À Fort-de-France, le maire revendique un « retour au vert » des finances municipales, l’opposition reste prudente
Le vote du compte administratif 2024 et du budget primitif 2025 marque, selon Didier Laguerre, une inflexion majeure dans la trajectoire financière de la ville. L’opposition, elle, s’interroge sur la solidité de cette embellie.
Lors du conseil municipal du 11 mars, la majorité municipale a annoncé une nouvelle qu’elle présente comme historique : pour la première fois depuis plusieurs années, les finances de Fort-de-France sont repassées dans le vert. Le compte administratif 2024, adopté à la majorité, affiche un excédent de 4,812 millions d’euros, et le budget primitif 2025 est voté à l’équilibre. Une respiration bienvenue, dans une ville longtemps engluée dans les déficits.
« C’est le fruit d’un plan de redressement rigoureux initié dès 2020 », affirme Didier Laguerre, maire de Fort-de-France (divers gauche), qui revendique une stratégie financière fondée sur la maîtrise des dépenses plutôt que sur l’austérité aveugle.
« La Chambre régionale des comptes préconisait des mesures drastiques comme une augmentation annuelle de 10 millions d’euros des impôts ou la suppression de centaines d’emplois municipaux.
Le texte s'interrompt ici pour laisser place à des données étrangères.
import Summits.QuantumFields.YangMills.Theorems.BalabanUVNodesN15CovariantAveragingObjects
import Summits.QuantumFields.YangMills.Theorems.BalabanUVNodesN15CurvedLocalCoefLettersOfReg335UN
import HarnessLib

/-!
# Route «BalabanUVNodes», node N15 = NE2, road (c) — PROGRAMME (P-Q), Va: THE TRANSPORTS OF (125) AS HOLONOMIES — `cvaPath (coordMat e Ad_U) p s = coordMat e Ad_{U(Γ_{p,s})}` with
# `U(Γ)` the ordered product of the bond variables along the staircase+line path, unitary for unitary `U`; hence the rows AND columns of a difference of two such transports are
# `≤ |ι|·κ_e·2m·‖U′(Γ′) − U(Γ)‖_{op}` — the kernel fits of n15-c∕184 reduce to holonomy differences

Cell `pub-ymgap`, seat `pub-ymgap-dag-n15-c` (generation g21; R134 (a) seat, strategy s1; HUMAN RULING D-0062; chair R424 venue).  `bears_on: R4∕N15 · K3⁸ SpineGivenEndpointR13SepCoPHV
(stmt-QuantumFields-27366)`; filed `--supports stmt-QuantumFields-27366 --as helper` — COUNT-NEUTRAL.  Three plumbing `def`s (`holLeg`, `holStair`, `holLine`; `holPath` an `abbrev`) + theorems;
0 `sorry`.  Imports BY NAME, nothing in the tree modified ∕ restated: n15-c∕181 `…CovariantAveragingObjects` (`mprod`∕`cvaLeg`∕`cvaStair`∕`cvaLine`∕`cvaPath`), dag-n15-w2 g6
`…CurvedLocalCoefLettersOfReg335UN` (`uN_abs_coordMat_conj_sub_conj_entry_le_op`; through it `coordMat_mulLeftRight_mul`, `coordMat_conj_one`).

WHY.  The two-grid defects of n15-c∕184a∕184b take as hypothesis the FIT `φ` between the fine transport `cvaPath (cvT e U′)(x′, s′)` and its projected coarse partner
`cvaPath (cvT e U)(πx′, s + δ)`, in rows and in columns.  Since `Ad` is multiplicative (`coordMat_mulLeftRight_mul`), the transport IS `coordMat e Ad_{U(Γ)}` for the HOLONOMY `U(Γ)` — the
ordered product of the bond variables along the path ([Balaban1985Averaging] (125): «`R(V₀(Γ_{c₋,x}))`»); for unitary `U` the holonomy is unitary, and dag-n15-w2's entry letter for two unitaries
bounds every entry of `coordMat e Ad_{W′} − coordMat e Ad_W` by `κ_e·2√m·√m·‖W′ − W‖_{op}`.  So `φ ≤ |ι|·κ_e·2m·sup ‖U′(Γ′) − U(Γ)‖_{op}` in rows AND columns: the sequel (Vb) bounds the
holonomy differences at two spacings (this seat's g4 `norm_stairProd_two_spacing_le` for the staircase; the line directly).

RESULTS ([folklore] unless tagged).
* §1 `holLeg`∕`holStair`∕`holLine`∕`holPath` (the holonomies, `mprod` products in `M_m(ℂ)`), `cvaLeg_conj`∕`cvaStair_conj`∕`cvaLine_conj`∕★ `cvaPath_conj` (`= coordMat e Ad_{hol}`; `coordMat_Ad_mprod`).
* §2 `conjTranspose_mprod_mul_self` (products of unitaries are unitary), `holPath_unitary`.
* §3 ★ `rows_cvaPath_conj_sub_le` ∕ ★ `cols_cvaPath_conj_sub_le`: for unitary `U′`, `U`: rows∕columns of `cvaPath (cvT e U′) p′ s′ − cvaPath (cvT e U) p s ≤ |ι|·κ_e·2√m·(√m·‖holPath U′ p′ s′ −
  holPath U p s‖)`.

HONEST FRAMING ∕ LIMITS.  Algebra + one imported entry letter; no estimate of Bałaban's; MODEL objects of n15-c∕181 (main term (125), one-level staircase).  NE2⁺ NOT PRINTED; N15 of record
untouched (DISCHARGED AS CONSUMED); counts UNMOVED (typed 28∕28); one finite 𝕋⁴ at fixed ε per index — NOT infinite volume ∕ OS ∕ mass gap ∕ Clay.  Restate-immune (no Theses import).
-/

noncomputable section

open scoped BigOperators Matrix

namespace Summit.QuantumFields.YangMills.BalabanUVNodes.N15.CovAvg

open Literature.MathematicalPhysics.QuantumFieldTheory.Balaban1983to89
open Literature.MathematicalPhysics.QuantumFieldTheory.Balaban1983to89.B5Prop11Plancherel (Tor fine unitVec)
open Literature.Barriers.QuantumFields (traceForm)
open Summit.QuantumFields.YangMills.BalabanUVNodes.N15.VectorPiece (bondAt blockCoords)
open Summit.QuantumFields.YangMills.BalabanUVNodes.N15.MatrixSpecies (coordMat basisConst basisConst_nonneg)
open Summit.QuantumFields.YangMills.BalabanUVNodes.N15.CurvedSpecies (uN_abs_coordMat_conj_sub_conj_entry_le_op coordMat_conj_one coordMat_mulLeftRight_mul)

variable {d : ℕ}

/-! ## §1 The holonomies and `cvaPath (cvT e U) = coordMat e Ad_{hol}` -/

section Hol

open scoped Matrix.Norms.L2Operator

variable (M : Fin (d + 1) → ℕ) [∀ μ, NeZero (M μ)] (n : ℕ) [NeZero n] {mm : Type} [Fintype mm] [DecidableEq mm]

/-- THE LEG HOLONOMY: the ordered product of the bond variables along leg `μ` of the staircase to `n·y + a`. [cite: Balaban1985Averaging, (125) p.36 («R(V₀(Γ_{c₋,x}))»: shape)] -/
def holLeg (U : Fin (d + 1) → Tor (fine n M) × Fin (d + 1) → Matrix mm mm ℂ) (y : Tor M) (a : Fin (d + 1) → Fin n) (μ ν : Fin (d + 1)) : Matrix mm mm ℂ :=
  mprod (fun t => U μ (bondAt n M y a μ ν t)) (a μ)

/-- THE STAIRCASE HOLONOMY `U(Γ_{y,x})`. [cite: Balaban1985Averaging, (125) p.36 (shape)] -/
def holStair (U : Fin (d + 1) → Tor (fine n M) × Fin (d + 1) → Matrix mm mm ℂ) (y : Tor M) (a : Fin (d + 1) → Fin n) (ν : Fin (d + 1)) : Matrix mm mm ℂ :=
  mprod (fun i => if h : i < d + 1 then holLeg M n U y a ⟨i, h⟩ ν else 1) (d + 1)

/-- THE LINE HOLONOMY `U([x, x + s e_μ])`. [cite: Balaban1984PropagatorsI, (1.18) p.20 (shape)] -/
def holLine (U : Fin (d + 1) → Tor (fine n M) × Fin (d + 1) → Matrix mm mm ℂ) (p : Tor (fine n M) × Fin (d + 1)) (s : ℕ) : Matrix mm mm ℂ :=
  mprod (fun t => U p.2 (p.1 + t • unitVec (fine n M) p.2, p.2)) s

/-- THE PATH HOLONOMY (staircase then line). [cite: Balaban1985Averaging, (125) p.36 (shape)] -/
abbrev holPath (U : Fin (d + 1) → Tor (fine n M) × Fin (d + 1) → Matrix mm mm ℂ) (p : Tor (fine n M) × Fin (d + 1)) (s : ℕ) : Matrix mm mm ℂ :=
  holStair M n U (blockCoords n M p.1).1 (blockCoords n M p.1).2 p.2 * holLine M n U p s

variable {ι : Type} [Fintype ι] [DecidableEq ι] (e : Matrix mm mm ℂ ≃L[ℝ] (ι → ℝ))

/-- `Ad` IS MULTIPLICATIVE ALONG ORDERED PRODUCTS: `Π_t coordMat e Ad_{F t} = coordMat e Ad_{Π_t F t}`. [folklore] -/
theorem coordMat_Ad_mprod (F : ℕ → Matrix mm mm ℂ) (N : ℕ) :
    mprod (fun t => coordMat e (ContinuousLinearMap.mulLeftRight ℝ (Matrix mm mm ℂ) (F t) (F t)ᴴ)) N =
      coordMat e (ContinuousLinearMap.mulLeftRight ℝ (Matrix mm mm ℂ) (mprod F N) (mprod F N)ᴴ) := by
  induction N with
  | zero => rw [mprod_zero, mprod_zero]; exact (coordMat_conj_one e).symm
  | succ N ih => rw [mprod_succ, mprod_succ, ih, coordMat_mulLeftRight_mul, Matrix.conjTranspose_mul]

omit [∀ μ, NeZero (M μ)] in
/-- The leg transport is `coordMat e Ad_{holLeg}`. [folklore] -/
theorem cvaLeg_conj (U : Fin (d + 1) → Tor (fine n M) × Fin (d + 1) → Matrix mm mm ℂ) (y : Tor M) (a : Fin (d + 1) → Fin n) (μ ν : Fin (d + 1)) :
    cvaLeg M n (fun μ q => coordMat e (ContinuousLinearMap.mulLeftRight ℝ (Matrix mm mm ℂ) (U μ q) (U μ q)ᴴ)) y a μ ν = coordMat e (ContinuousLinearMap.mulLeftRight ℝ (Matrix mm mm ℂ) (holLeg M n U y a μ ν) (holLeg M n U y a μ ν)ᴴ) :=
  coordMat_Ad_mprod e (fun t => U μ (bondAt n M y a μ ν t)) (a μ)

omit [∀ μ, NeZero (M μ)] in
/-- The staircase transport is `coordMat e Ad_{holStair}`. [folklore] -/
theorem cvaStair_conj (U : Fin (d + 1) → Tor (fine n M) × Fin (d + 1) → Matrix mm mm ℂ) (y : Tor M) (a : Fin (d + 1) → Fin n) (ν : Fin (d + 1)) :
    cvaStair M n (fun μ q => coordMat e (ContinuousLinearMap.mulLeftRight ℝ (Matrix mm mm ℂ) (U μ q) (U μ q)ᴴ)) y a ν = coordMat e (ContinuousLinearMap.mulLeftRight ℝ (Matrix mm mm ℂ) (holStair M n U y a ν) (holStair M n U y a ν)ᴴ) := by
  rw [cvaStair, holStair, ← coordMat_Ad_mprod]
  refine mprod_congr fun i hi => ?_
  rw [dif_pos hi, dif_pos hi, cvaLeg_conj]

omit [∀ μ, NeZero (M μ)] [NeZero n] in
/-- The line transport is `coordMat e Ad_{holLine}`. [folklore] -/
theorem cvaLine_conj (U : Fin (d + 1) → Tor (fine n M) × Fin (d + 1) → Matrix mm mm ℂ) (p : Tor (fine n M) × Fin (d + 1)) (s : ℕ) :
    cvaLine M n (fun μ q => coordMat e (ContinuousLinearMap.mulLeftRight ℝ (Matrix mm mm ℂ) (U μ q) (U μ q)ᴴ)) p s = coordMat e (ContinuousLinearMap.mulLeftRight ℝ (Matrix mm mm ℂ) (holLine M n U p s) (holLine M n U p s)ᴴ) :=
  coordMat_Ad_mprod e (fun t => U p.2 (p.1 + t • unitVec (fine n M) p.2, p.2)) s

/-- ★ THE TRANSPORT OF (125) IS THE ADJOINT ACTION OF THE PATH HOLONOMY: `cvaPath (cvT e U) p s = coordMat e Ad_{holPath U p s}`. [cite: Balaban1985Averaging, (125) p.36 («R(V₀(Γ_{c₋,x}))»)] -/
theorem cvaPath_conj (U : Fin (d + 1) → Tor (fine n M) × Fin (d + 1) → Matrix mm mm ℂ) (p : Tor (fine n M) × Fin (d + 1)) (s : ℕ) :
    cvaPath M n (fun μ q => coordMat e (ContinuousLinearMap.mulLeftRight ℝ (Matrix mm mm ℂ) (U μ q) (U μ q)ᴴ)) p s = coordMat e (ContinuousLinearMap.mulLeftRight ℝ (Matrix mm mm ℂ) (holPath M n U p s) (holPath M n U p s)ᴴ) := by
  rw [cvaPath, cvaStair_conj, cvaLine_conj, coordMat_mulLeftRight_mul, holPath, Matrix.conjTranspose_mul]

end Hol

/-! ## §2 Holonomies of unitary fields are unitary -/

section Unitary

variable (M : Fin (d + 1) → ℕ) [∀ μ, NeZero (M μ)] (n : ℕ) [NeZero n] {mm : Type} [Fintype mm] [DecidableEq mm]

omit [∀ μ, NeZero (M μ)] [NeZero n] in
/-- An ordered product of unitary matrices is unitary: `(Π F)ᴴ(Π F) = 1`. [folklore] -/
theorem conjTranspose_mprod_mul_self {F : ℕ → Matrix mm mm ℂ} {N : ℕ} (hF : ∀ t < N, (F t)ᴴ * F t = 1) : (mprod F N)ᴴ * mprod F N = 1 := by
  induction N with
  | zero => rw [mprod_zero, Matrix.conjTranspose_one, Matrix.mul_one]
  | succ N ih =>
      rw [mprod_succ, Matrix.conjTranspose_mul, Matrix.mul_assoc, ← Matrix.mul_assoc (mprod F N)ᴴ, ih (fun t ht => hF t (Nat.lt_succ_of_lt ht)), Matrix.one_mul,
        hF N (Nat.lt_succ_self N)]

/-- The path holonomy of a unitary bond field is unitary. [folklore] -/
theorem holPath_unitary {U : Fin (d + 1) → Tor (fine n M) × Fin (d + 1) → Matrix mm mm ℂ} (hU : ∀ μ p, (U μ p)ᴴ * U μ p = 1) (p : Tor (fine n M) × Fin (d + 1)) (s : ℕ) :
    (holPath M n U p s)ᴴ * holPath M n U p s = 1 := by
  have hS : (holStair M n U (blockCoords n M p.1).1 (blockCoords n M p.1).2 p.2)ᴴ * holStair M n U (blockCoords n M p.1).1 (blockCoords n M p.1).2 p.2 = 1 := by
    refine conjTranspose_mprod_mul_self fun i hi => ?_
    rw [dif_pos hi]
    exact conjTranspose_mprod_mul_self fun t _ => hU _ _
  have hL : (holLine M n U p s)ᴴ * holLine M n U p s = 1 := conjTranspose_mprod_mul_self fun t _ => hU _ _
  rw [holPath, Matrix.conjTranspose_mul, Matrix.mul_assoc, ← Matrix.mul_assoc (holStair M n U _ _ _)ᴴ, hS, Matrix.one_mul, hL]

end Unitary

/-! ## §3 The kernel fit reduces to the holonomy difference -/

section Fit

open scoped Matrix.Norms.L2Operator

variable {mm : Type} [Fintype mm] [DecidableEq mm] {ι : Type} [Fintype ι] [DecidableEq ι] (e : Matrix mm mm ℂ ≃L[ℝ] (ι → ℝ))

/-- ★ **ROWS OF A DIFFERENCE OF TWO TRANSPORTS**: for unitary fields `U′` (level `n′`) and `U` (level `n`), every row of `cvaPath (cvT e U′) p′ s′ − cvaPath (cvT e U) p s` is
`≤ |ι|·κ_e·2√m·(√m·‖holPath U′ p′ s′ − holPath U p s‖_{op})`. [cite: Balaban1985BackgroundPropagators, (3.35) p.396, (3.50) p.400 (shapes)] -/
theorem rows_cvaPath_conj_sub_le {M M' : Fin (d + 1) → ℕ} [∀ μ, NeZero (M μ)] [∀ μ, NeZero (M' μ)] {n n' : ℕ} [NeZero n] [NeZero n']
    {U' : Fin (d + 1) → Tor (fine n' M') × Fin (d + 1) → Matrix mm mm ℂ} {U : Fin (d + 1) → Tor (fine n M) × Fin (d + 1) → Matrix mm mm ℂ}
    (hU' : ∀ μ p, (U' μ p)ᴴ * U' μ p = 1) (hU : ∀ μ p, (U μ p)ᴴ * U μ p = 1) (p' : Tor (fine n' M') × Fin (d + 1)) (s' : ℕ) (p : Tor (fine n M) × Fin (d + 1)) (s : ℕ) (i : ι) :
    ∑ j, |(cvaPath M' n' (fun μ q => coordMat e (ContinuousLinearMap.mulLeftRight ℝ (Matrix mm mm ℂ) (U' μ q) (U' μ q)ᴴ)) p' s' - cvaPath M n (fun μ q => coordMat e (ContinuousLinearMap.mulLeftRight ℝ (Matrix mm mm ℂ) (U μ q) (U μ q)ᴴ)) p s) i j| ≤
      Fintype.card ι * (@basisConst ι _ (Matrix mm mm ℂ) Matrix.frobeniusNormedAddCommGroup Matrix.frobeniusNormedSpace e * (2 * Real.sqrt (Fintype.card mm)) *
        (Real.sqrt (Fintype.card mm) * ‖holPath M' n' U' p' s' - holPath M n U p s‖)) := by
  rw [cvaPath_conj, cvaPath_conj]
  calc _ ≤ ∑ _j : ι, @basisConst ι _ (Matrix mm mm ℂ) Matrix.frobeniusNormedAddCommGroup Matrix.frobeniusNormedSpace e * (2 * Real.sqrt (Fintype.card mm)) *
        (Real.sqrt (Fintype.card mm) * ‖holPath M' n' U' p' s' - holPath M n U p s‖) :=
        Finset.sum_le_sum fun j _ => uN_abs_coordMat_conj_sub_conj_entry_le_op e (holPath_unitary M n hU p s) (holPath_unitary M' n' hU' p' s') i j
    _ = _ := by rw [Finset.sum_const, Finset.card_univ, nsmul_eq_mul]

/-- ★ **COLUMNS OF A DIFFERENCE OF TWO TRANSPORTS** (the entry letter is symmetric in the indices). [cite: Balaban1985BackgroundPropagators, (3.35) p.396, (3.50) p.400 (shapes)] -/
theorem cols_cvaPath_conj_sub_le {M M' : Fin (d + 1) → ℕ} [∀ μ, NeZero (M μ)] [∀ μ, NeZero (M' μ)] {n n' : ℕ} [NeZero n] [NeZero n']
    {U' : Fin (d + 1) → Tor (fine n' M') × Fin (d + 1) → Matrix mm mm ℂ} {U : Fin (d + 1) → Tor (fine n M) × Fin (d + 1) → Matrix mm mm ℂ}
    (hU' : ∀ μ p, (U' μ p)ᴴ * U' μ p = 1) (hU : ∀ μ p, (U μ p)ᴴ * U μ p = 1) (p' : Tor (fine n' M') × Fin (d + 1)) (s' : ℕ) (p : Tor (fine n M) × Fin (d + 1)) (s : ℕ) (j : ι) :
    ∑ i, |(cvaPath M' n' (fun μ q => coordMat e (ContinuousLinearMap.mulLeftRight ℝ (Matrix mm mm ℂ) (U' μ q) (U' μ q)ᴴ)) p' s' - cvaPath M n (fun μ q => coordMat e (ContinuousLinearMap.mulLeftRight ℝ (Matrix mm mm ℂ) (U μ q) (U μ q)ᴴ)) p s) i j| ≤
      Fintype.card ι * (@basisConst ι _ (Matrix mm mm ℂ) Matrix.frobeniusNormedAddCommGroup Matrix.frobeniusNormedSpace e * (2 * Real.sqrt (Fintype.card mm)) *
        (Real.sqrt (Fintype.card mm) * ‖holPath M' n' U' p' s' - holPath M n U p s‖)) := by
  rw [cvaPath_conj, cvaPath_conj]
  calc _ ≤ ∑ _i : ι, @basisConst ι _ (Matrix mm mm ℂ) Matrix.frobeniusNormedAddCommGroup Matrix.frobeniusNormedSpace e * (2 * Real.sqrt (Fintype.card mm)) *
        (Real.sqrt (Fintype.card mm) * ‖holPath M' n' U' p' s' - holPath M n U p s‖) :=
        Finset.sum_le_sum fun i _ => uN_abs_coordMat_conj_sub_conj_entry_le_op e (holPath_unitary M n hU p s) (holPath_unitary M' n' hU' p' s') i j
    _ = _ := by rw [Finset.sum_const, Finset.card_univ, nsmul_eq_mul]

end Fit

end Summit.QuantumFields.YangMills.BalabanUVNodes.N15.CovAvg

end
Nous avons refusé ces options. »
500 départs à la retraite non remplacés
La stratégie retenue repose sur un gel des recrutements : plus de 500 départs à la retraite n’ont pas été remplacés entre 2020 et 2023. « Je n’ai supprimé aucun poste, précise Didier Laguerre. Il s’agit de non-remplacement, ce qui n’est pas la même chose. » À cela s’ajoute une amélioration des recettes et une rationalisation des charges, illustrée notamment par la réduction drastique des délais de paiement aux fournisseurs : de 235 jours en 2022 à 48 jours fin 2024.
La signature du Contrat de redressement en Outre-mer (COROM), renouvelé pour la période 2024-2026, est présentée comme un levier clé de consolidation. « Ce contrat avec l’État nous permet de sécuriser le retour à l’équilibre et d’assurer la soutenabilité de notre trajectoire », affirme le maire.
Reprise des investissements
Le retour de marges de manœuvre permettrait à la ville de relancer plusieurs chantiers jusqu’ici gelés : réfection de la voie Langellier-Bellevue, réhabilitation de l’îlot Fontaine-Gueydon ou encore aménagements dans le quartier de Canal Alaric. « Nous payons nos charges mensuellement et disposons de trois mois de trésorerie d’avance. C’est un changement fondamental », assure Didier Laguerre, qui se félicite également de l’intérêt croissant d’investisseurs pour le centre-ville. « Plus de 500 personnes ont participé à nos réunions d’information récentes. On assiste à une mutation profonde du centre-ville. »
Une opposition sceptique : « Un équilibre fictif »
Si la majorité se félicite de cette embellie, l’opposition, elle, reste sur ses gardes. « Cet excédent a été obtenu dans la douleur, déplore Michel Branchi, conseiller municipal du groupe Fok Sa Chanjé Fodfwans. Ce sont les Foyalais qui ont payé les erreurs de gestion passées. » L’économiste pointe les mises en garde de la Chambre régionale des comptes et s’inquiète de la sincérité du budget 2025 :
« Il est totalement fictif. On y inscrit des dépenses sans avoir de garanties claires sur les recettes. »
Même prudence du côté de Nathalie Jos, élue de l’opposition citoyenne Lyannaj pou lévé Fodfwans :
« Nous saluons ce retour à l’équilibre, mais il ne doit pas masquer les défis de fond : précarité, insécurité, déclin démographique, urbanisme en souffrance. Un redressement budgétaire ne garantit pas un développement durable. »
Les oppositions s’accordent toutefois sur un point : la ville a besoin d’un nouveau souffle, et celui-ci ne viendra qu’avec un projet collectif. « Il faut co-construire avec les habitants, avoir du courage politique et proposer un modèle plus juste et plus résilient », conclut Nathalie Jos.